• **The task**
From the entries below, gather every line containing the string "hpos".
*** Opening Data for this exercise ***
omit [μ.IsAddHaarMeasure] in
/-- `‖c‖²e^{−q(c)} ≤ e^{−q(c)/2}` (`‖c‖² ≤ q(c)` and `q e^{−q/2} ≤ 1`). -/
theorem norm_sq_mul_exp_neg_sunCoordQuad_le (c : SUNCoords N) :
    ‖c‖ ^ 2 * Real.exp (-sunCoordQuad N c) ≤ Real.exp (-(sunCoordQuad N c / 2)) := by
  have hq := sunCoordQuad_nonneg N c
  have hn := norm_sq_le_sunCoordQuad N c
  -- `x ≤ e^{x/2}` for `x ≥ 0` (`x ≤ (1 + x/4)² ≤ (e^{x/4})²`; the same elementary fact serves
  -- `Literature.NumberTheory.Automorphic.SelbergDecay.le_exp_half`, not imported here)
  have hle : sunCoordQuad N c ≤ Real.exp (sunCoordQuad N c / 2) := by
    have h1 : sunCoordQuad N c ≤ (sunCoordQuad N c / 4 + 1) ^ 2 := by nlinarith [sq_nonneg (1 - sunCoordQuad N c / 4)]
    have h2 : sunCoordQuad N c / 4 + 1 ≤ Real.exp (sunCoordQuad N c / 4) := Real.add_one_le_exp _
    have h3 : (sunCoordQuad N c / 4 + 1) ^ 2 ≤ Real.exp (sunCoordQuad N c / 4) ^ 2 := pow_le_pow_left₀ (by linarith) h2 2
    have h4 : Real.exp (sunCoordQuad N c / 4) ^ 2 = Real.exp (sunCoordQuad N c / 2) := by rw [← Real.exp_nat_mul]; ring_nf
    linarith [h4 ▸ h3]
  have hsplit : Real.exp (-sunCoordQuad N c) = Real.exp (-(sunCoordQuad N c / 2)) * Real.exp (-(sunCoordQuad N c / 2)) := by
    rw [← Real.exp_add]; ring_nf
  have hprod : sunCoordQuad N c * Real.exp (-(sunCoordQuad N c / 2)) ≤ 1 := by
    rw [Real.exp_neg]
    have hpos := Real.exp_pos (sunCoordQuad N c / 2)
    rw [mul_inv_le_iff₀ hpos, one_mul]
    exact hle
  calc ‖c‖ ^ 2 * Real.exp (-sunCoordQuad N c) ≤ sunCoordQuad N c * Real.exp (-sunCoordQuad N c) :=
        mul_le_mul_of_nonneg_right hn (Real.exp_pos _).le
    _ = (sunCoordQuad N c * Real.exp (-(sunCoordQuad N c / 2))) * Real.exp (-(sunCoordQuad N c / 2)) := by rw [hsplit, mul_assoc]
    _ ≤ 1 * Real.exp (-(sunCoordQuad N c / 2)) := mul_le_mul_of_nonneg_right hprod (Real.exp_pos _).le
    _ = Real.exp (-(sunCoordQuad N c / 2)) := one_mul _

omit [μ.IsAddHaarMeasure] in
/-- `‖c‖e^{−q(c)} ≤ (e^{−q(c)} + e^{−q(c)/2})/2` (`2‖c‖ ≤ 1 + ‖c‖²`). -/
theorem norm_mul_exp_neg_sunCoordQuad_le (c : SUNCoords N) :
    ‖c‖ * Real.exp (-sunCoordQuad N c) ≤ (Real.exp (-sunCoordQuad N c) + Real.exp (-(sunCoordQuad N c / 2))) / 2 := by
  have h := norm_sq_mul_exp_neg_sunCoordQuad_le N c
  have hpos := (Real.exp_pos (-sunCoordQuad N c)).le
  have ham : ‖c‖ ≤ (1 + ‖c‖ ^ 2) / 2 := by nlinarith [sq_nonneg (‖c‖ - 1)]
  calc ‖c‖ * Real.exp (-sunCoordQuad N c) ≤ (1 + ‖c‖ ^ 2) / 2 * Real.exp (-sunCoordQuad N c) :=
        mul_le_mul_of_nonneg_right ham hpos
    _ = (Real.exp (-sunCoordQuad N c) + ‖c‖ ^ 2 * Real.exp (-sunCoordQuad N c)) / 2 := by ring
    _ ≤ (Real.exp (-sunCoordQuad N c) + Real.exp (-(sunCoordQuad N c / 2))) / 2 := by linarith

/-- `e^{−q/2}` is integrable. -/
theorem integrable_exp_neg_half_sunCoordQuad : Integrable (fun c : SUNCoords N => Real.exp (-(sunCoordQuad N c / 2))) μ := by
  have h := (integrable_exp_neg_sunCoordQuad N μ).comp_smul (inv_ne_zero (Real.sqrt_ne_zero'.2 (by norm_num : (0:ℝ) < 2)))
  refine h.congr (Filter.Eventually.of_forall fun c => ?_)
  simp only
  rw [sunCoordQuad_smul, inv_pow, Real.sq_sqrt (by norm_num : (0 : ℝ) ≤ 2)]
  ring_nf

/-- `‖c‖²e^{−q}` is integrable. -/
theorem integrable_norm_sq_mul_exp_neg_sunCoordQuad :
    Integrable (fun c : SUNCoords N => ‖c‖ ^ 2 * Real.exp (-sunCoordQuad N c)) μ :=
  (integrable_exp_neg_half_sunCoordQuad N μ).mono' ((continuous_norm.pow 2).mul (continuous_sunCoordQuad N).neg.rexp).aestronglyMeasurable
    (Filter.Eventually.of_forall fun c => by
      rw [Real.norm_eq_abs, abs_of_nonneg (by positivity)]
      exact norm_sq_mul_exp_neg_sunCoordQuad_le N c)

/-- `‖c‖e^{−q}` is integrable. -/
theorem integrable_norm_mul_exp_neg_sunCoordQuad :
    Integrable (fun c : SUNCoords N => ‖c‖ * Real.exp (-sunCoordQuad N c)) μ :=
  (((integrable_exp_neg_sunCoordQuad N μ).add (integrable_exp_neg_half_sunCoordQuad N μ)).div_const 2).mono'
    (continuous_norm.mul (continuous_sunCoordQuad N).neg.rexp).aestronglyMeasurable
    (Filter.Eventually.of_forall fun c => by
      rw [Real.norm_eq_abs, abs_of_nonneg (by positivity)]
      exact norm_mul_exp_neg_sunCoordQuad_le N c)

/-- **Second moment bound**: `∫ ‖c‖²e^{−q} dμ ≤ (√2)^D · ∫ e^{−q} dμ`. -/
theorem integral_norm_sq_mul_exp_neg_sunCoordQuad_le :
    ∫ c, ‖c‖ ^ 2 * Real.exp (-sunCoordQuad N c) ∂μ ≤
      Real.sqrt 2 ^ Module.finrank ℝ (SUNCoords N) * ∫ c, Real.exp (-sunCoordQuad N c) ∂μ := by
  rw [← integral_exp_neg_half_sunCoordQuad N μ]
  exact integral_mono (integrable_norm_sq_mul_exp_neg_sunCoordQuad N μ) (integrable_exp_neg_half_sunCoordQuad N μ)
    (norm_sq_mul_exp_neg_sunCoordQuad_le N)

/-- **First moment bound**: `∫ ‖c‖e^{−q} dμ ≤ ((1 + (√2)^D)/2) · ∫ e^{−q} dμ`. -/
theorem integral_norm_mul_exp_neg_sunCoordQuad_le :
    ∫ c, ‖c‖ * Real.exp (-sunCoordQuad N c) ∂μ ≤
      (1 + Real.sqrt 2 ^ Module.finrank ℝ (SUNCoords N)) / 2 * ∫ c, Real.exp (-sunCoordQuad N c) ∂μ := by
  have h := integral_mono (integrable_norm_mul_exp_neg_sunCoordQuad N μ)
    (((integrable_exp_neg_sunCoordQuad N μ).add (integrable_exp_neg_half_sunCoordQuad N μ)).div_const 2)
    (norm_mul_exp_neg_sunCoordQuad_le N)
  refine h.trans (le_of_eq ?_)
  rw [integral_div, integral_add' (integrable_exp_neg_sunCoordQuad N μ) (integrable_exp_neg_half_sunCoordQuad N μ),
    integral_exp_neg_half_sunCoordQuad N μ]
  ring

end OneLink

/-! ## §2 The engine's refresh law `sunMomentumLaw μ (sunKinetic N)` on `SUNCoords^L` -/

section Product

variable (N : ℕ) (μ : Measure (SUNCoords N)) [μ.IsAddHaarMeasure] {L : Type*} [Fintype L]

/-- **The mass of the engine's momentum weight**: `Z = (∫ e^{−q} dμ)^{|L|}` (Tonelli). -/
theorem sunMomentumWeight_sunKinetic_univ :
    sunMomentumWeight (L := L) μ (sunKinetic N) univ =
      ENNReal.ofReal (∫ c, Real.exp (-sunCoordQuad N c) ∂μ) ^ Fintype.card L := by
  have hmeas1 : Measurable fun c : SUNCoords N => ENNReal.ofReal (Real.exp (-sunCoordQuad N c)) :=
    (Real.measurable_exp.comp (continuous_sunCoordQuad N).measurable.neg).ennreal_ofReal
  have h1 : ∀ p : L → SUNCoords N, ENNReal.ofReal (Real.exp (-sunKinetic N p)) =
      ∏ l, ENNReal.ofReal (Real.exp (-sunCoordQuad N (p l))) := fun p => by
    rw [← ENNReal.ofReal_prod_of_nonneg (fun l _ => (Real.exp_pos _).le), ← Real.exp_sum]
    congr 1
    rw [sunKinetic, ← Finset.sum_neg_distrib]
  rw [sunMomentumWeight, withDensity_apply _ MeasurableSet.univ, Measure.restrict_univ]
  simp_rw [h1]
  rw [lintegral_prod_pi (fun _ : L => μ) (fun _ => hmeas1), Finset.prod_const, Finset.card_univ,
    ← ofReal_integral_eq_lintegral_ofReal (integrable_exp_neg_sunCoordQuad N μ)
      (Filter.Eventually.of_forall fun v => (Real.exp_pos _).le)]

/-- The engine's refresh law is a probability law. -/
theorem isProbabilityMeasure_sunMomentumLaw_sunKinetic : IsProbabilityMeasure (sunMomentumLaw (L := L) μ (sunKinetic N)) :=
  isProbabilityMeasure_sunMomentumLaw μ _ (measurable_sunKinetic N) (sunMomentumWeight_sunKinetic_ne_top N μ)

/-- **Tonelli over the links for a one-link observable** `φ ≥ 0` with `φ·e^{−q}` integrable:
`∫ φ(p_l) e^{−T(p)} dμ^{⊗L} = (∫ φ e^{−q}dμ)·(∫ e^{−q}dμ)^{|L|−1}`. -/
theorem lintegral_apply_sunMomentumWeight_sunKinetic {φ : SUNCoords N → ℝ} (hφ0 : ∀ c, 0 ≤ φ c) (hφm : Measurable φ)
    (hφi : Integrable (fun c => φ c * Real.exp (-sunCoordQuad N c)) μ) (l : L) :
    ∫⁻ p, ENNReal.ofReal (φ (p l)) ∂(sunMomentumWeight (L := L) μ (sunKinetic N)) =
      ENNReal.ofReal (∫ c, φ c * Real.exp (-sunCoordQuad N c) ∂μ) *
        ENNReal.ofReal (∫ c, Real.exp (-sunCoordQuad N c) ∂μ) ^ (Fintype.card L - 1) := by
  classical
  have hmw : Measurable fun c : SUNCoords N => ENNReal.ofReal (Real.exp (-sunCoordQuad N c)) :=
    (Real.measurable_exp.comp (continuous_sunCoordQuad N).measurable.neg).ennreal_ofReal
  have hmk : Measurable fun c : SUNCoords N => ENNReal.ofReal (φ c * Real.exp (-sunCoordQuad N c)) :=
    (hφm.mul (Real.measurable_exp.comp (continuous_sunCoordQuad N).measurable.neg)).ennreal_ofReal
  set F : L → SUNCoords N → ℝ≥0∞ := fun m c =>
    if m = l then ENNReal.ofReal (φ c * Real.exp (-sunCoordQuad N c)) else ENNReal.ofReal (Real.exp (-sunCoordQuad N c)) with hF
  have hFm : ∀ m, Measurable (F m) := by
    intro m
    by_cases hm : m = l
    · simp only [hF, hm, if_true]; exact hmk
    · simp only [hF, hm, if_false]; exact hmw
  have hdens : ∀ p : L → SUNCoords N,
      ENNReal.ofReal (Real.exp (-sunKinetic N p)) * ENNReal.ofReal (φ (p l)) = ∏ m, F m (p m) := by
    intro p
    have h1 : ENNReal.ofReal (Real.exp (-sunKinetic N p)) = ∏ m, ENNReal.ofReal (Real.exp (-sunCoordQuad N (p m))) := by
      rw [← ENNReal.ofReal_prod_of_nonneg (fun m _ => (Real.exp_pos _).le), ← Real.exp_sum]
      congr 1
      rw [sunKinetic, ← Finset.sum_neg_distrib]
    rw [h1, ← Finset.mul_prod_erase Finset.univ (fun m => ENNReal.ofReal (Real.exp (-sunCoordQuad N (p m)))) (Finset.mem_univ l),
      ← Finset.mul_prod_erase Finset.univ (fun m => F m (p m)) (Finset.mem_univ l)]
    have hl : F l (p l) = ENNReal.ofReal (φ (p l) * Real.exp (-sunCoordQuad N (p l))) := by simp only [hF, if_true]
    have hrest : ∏ m ∈ Finset.univ.erase l, F m (p m) = ∏ m ∈ Finset.univ.erase l, ENNReal.ofReal (Real.exp (-sunCoordQuad N (p m))) := by
      refine Finset.prod_congr rfl fun m hm => ?_
      have hml : m ≠ l := Finset.ne_of_mem_erase hm
      simp only [hF, hml, if_false]
    rw [hl, hrest, ENNReal.ofReal_mul (hφ0 _)]
    ring
  have hmd : Measurable (fun p : L → SUNCoords N => ENNReal.ofReal (Real.exp (-sunKinetic N p))) :=
    (Real.measurable_exp.comp (measurable_sunKinetic N).neg).ennreal_ofReal
  have hmφ : Measurable (fun p : L → SUNCoords N => ENNReal.ofReal (φ (p l))) := (hφm.comp (measurable_pi_apply l)).ennreal_ofReal
  rw [sunMomentumWeight, lintegral_withDensity_eq_lintegral_mul _ hmd hmφ]
  have hfun : ((fun p : L → SUNCoords N => ENNReal.ofReal (Real.exp (-sunKinetic N p))) *
      fun p => ENNReal.ofReal (φ (p l))) = fun p => ∏ m, F m (p m) := by
    funext p
    exact hdens p
  rw [hfun, lintegral_prod_pi (fun _ : L => μ) hFm, ← Finset.mul_prod_erase Finset.univ (fun m => ∫⁻ v, F m v ∂μ) (Finset.mem_univ l)]
  have hl : ∫⁻ v, F l v ∂μ = ENNReal.ofReal (∫ c, φ c * Real.exp (-sunCoordQuad N c) ∂μ) := by
    simp only [hF, if_true]
    rw [← ofReal_integral_eq_lintegral_ofReal hφi
      (Filter.Eventually.of_forall fun c => mul_nonneg (hφ0 c) (Real.exp_pos _).le)]
  have hrest : ∏ m ∈ Finset.univ.erase l, ∫⁻ v, F m v ∂μ =
      ENNReal.ofReal (∫ c, Real.exp (-sunCoordQuad N c) ∂μ) ^ (Fintype.card L - 1) := by
    rw [← Finset.card_univ, ← Finset.card_erase_of_mem (Finset.mem_univ l), ← Finset.prod_const]
    refine Finset.prod_congr rfl fun m hm => ?_
    have hml : m ≠ l := Finset.ne_of_mem_erase hm
    simp only [hF, hml, if_false]
    rw [← ofReal_integral_eq_lintegral_ofReal (integrable_exp_neg_sunCoordQuad N μ)
      (Filter.Eventually.of_forall fun v => (Real.exp_pos _).le)]
  rw [hl, hrest]

/-- **One-link expectations under the engine's refresh law**: `E φ(p_l) = (∫ φe^{−q}dμ)/(∫ e^{−q}dμ)`. -/
theorem integral_apply_sunMomentumLaw_sunKinetic {φ : SUNCoords N → ℝ} (hφ0 : ∀ c, 0 ≤ φ c) (hφm : Measurable φ)
    (hφi : Integrable (fun c => φ c * Real.exp (-sunCoordQuad N c)) μ) (l : L) :
    ∫ p, φ (p l) ∂(sunMomentumLaw (L := L) μ (sunKinetic N)) =
      (∫ c, φ c * Real.exp (-sunCoordQuad N c) ∂μ) / ∫ c, Real.exp (-sunCoordQuad N c) ∂μ := by
  have hJ0 := integral_exp_neg_sunCoordQuad_pos N μ
  have hJk : 0 ≤ ∫ c, φ c * Real.exp (-sunCoordQuad N c) ∂μ := integral_nonneg fun c => mul_nonneg (hφ0 c) (Real.exp_pos _).le
  have hmeas : Measurable fun p : L → SUNCoords N => φ (p l) := hφm.comp (measurable_pi_apply l)
  rw [integral_eq_lintegral_of_nonneg_ae (Filter.Eventually.of_forall fun p => hφ0 _) hmeas.aestronglyMeasurable,
    sunMomentumLaw, lintegral_smul_measure, lintegral_apply_sunMomentumWeight_sunKinetic N μ hφ0 hφm hφi l,
    sunMomentumWeight_sunKinetic_univ N μ, smul_eq_mul]
  rw [ENNReal.toReal_mul, ENNReal.toReal_mul, ENNReal.toReal_inv, ENNReal.toReal_pow, ENNReal.toReal_pow,
    ENNReal.toReal_ofReal hJk, ENNReal.toReal_ofReal hJ0.le]
  set A := ∫ c, Real.exp (-sunCoordQuad N c) ∂μ with hA
  set J := ∫ c, φ c * Real.exp (-sunCoordQuad N c) ∂μ with hJ
  have hc : Fintype.card L = (Fintype.card L - 1) + 1 :=
    (Nat.succ_pred_eq_of_pos (Fintype.card_pos_iff.2 ⟨l⟩)).symm
  have hAne : A ≠ 0 := hJ0.ne'
  have hAc : A ^ (Fintype.card L - 1) ≠ 0 := pow_ne_zero _ hAne
  rw [hc, pow_succ, Nat.add_sub_cancel]
  field_simp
*** Closing Data for this exercise ***
• **Expected output**
    have hpos := Real.exp_pos (sunCoordQuad N c / 2)
    rw [mul_inv_le_iff₀ hpos, one_mul]
  have hpos := (Real.exp_pos (-sunCoordQuad N c)).le
        mul_le_mul_of_nonneg_right ham hpos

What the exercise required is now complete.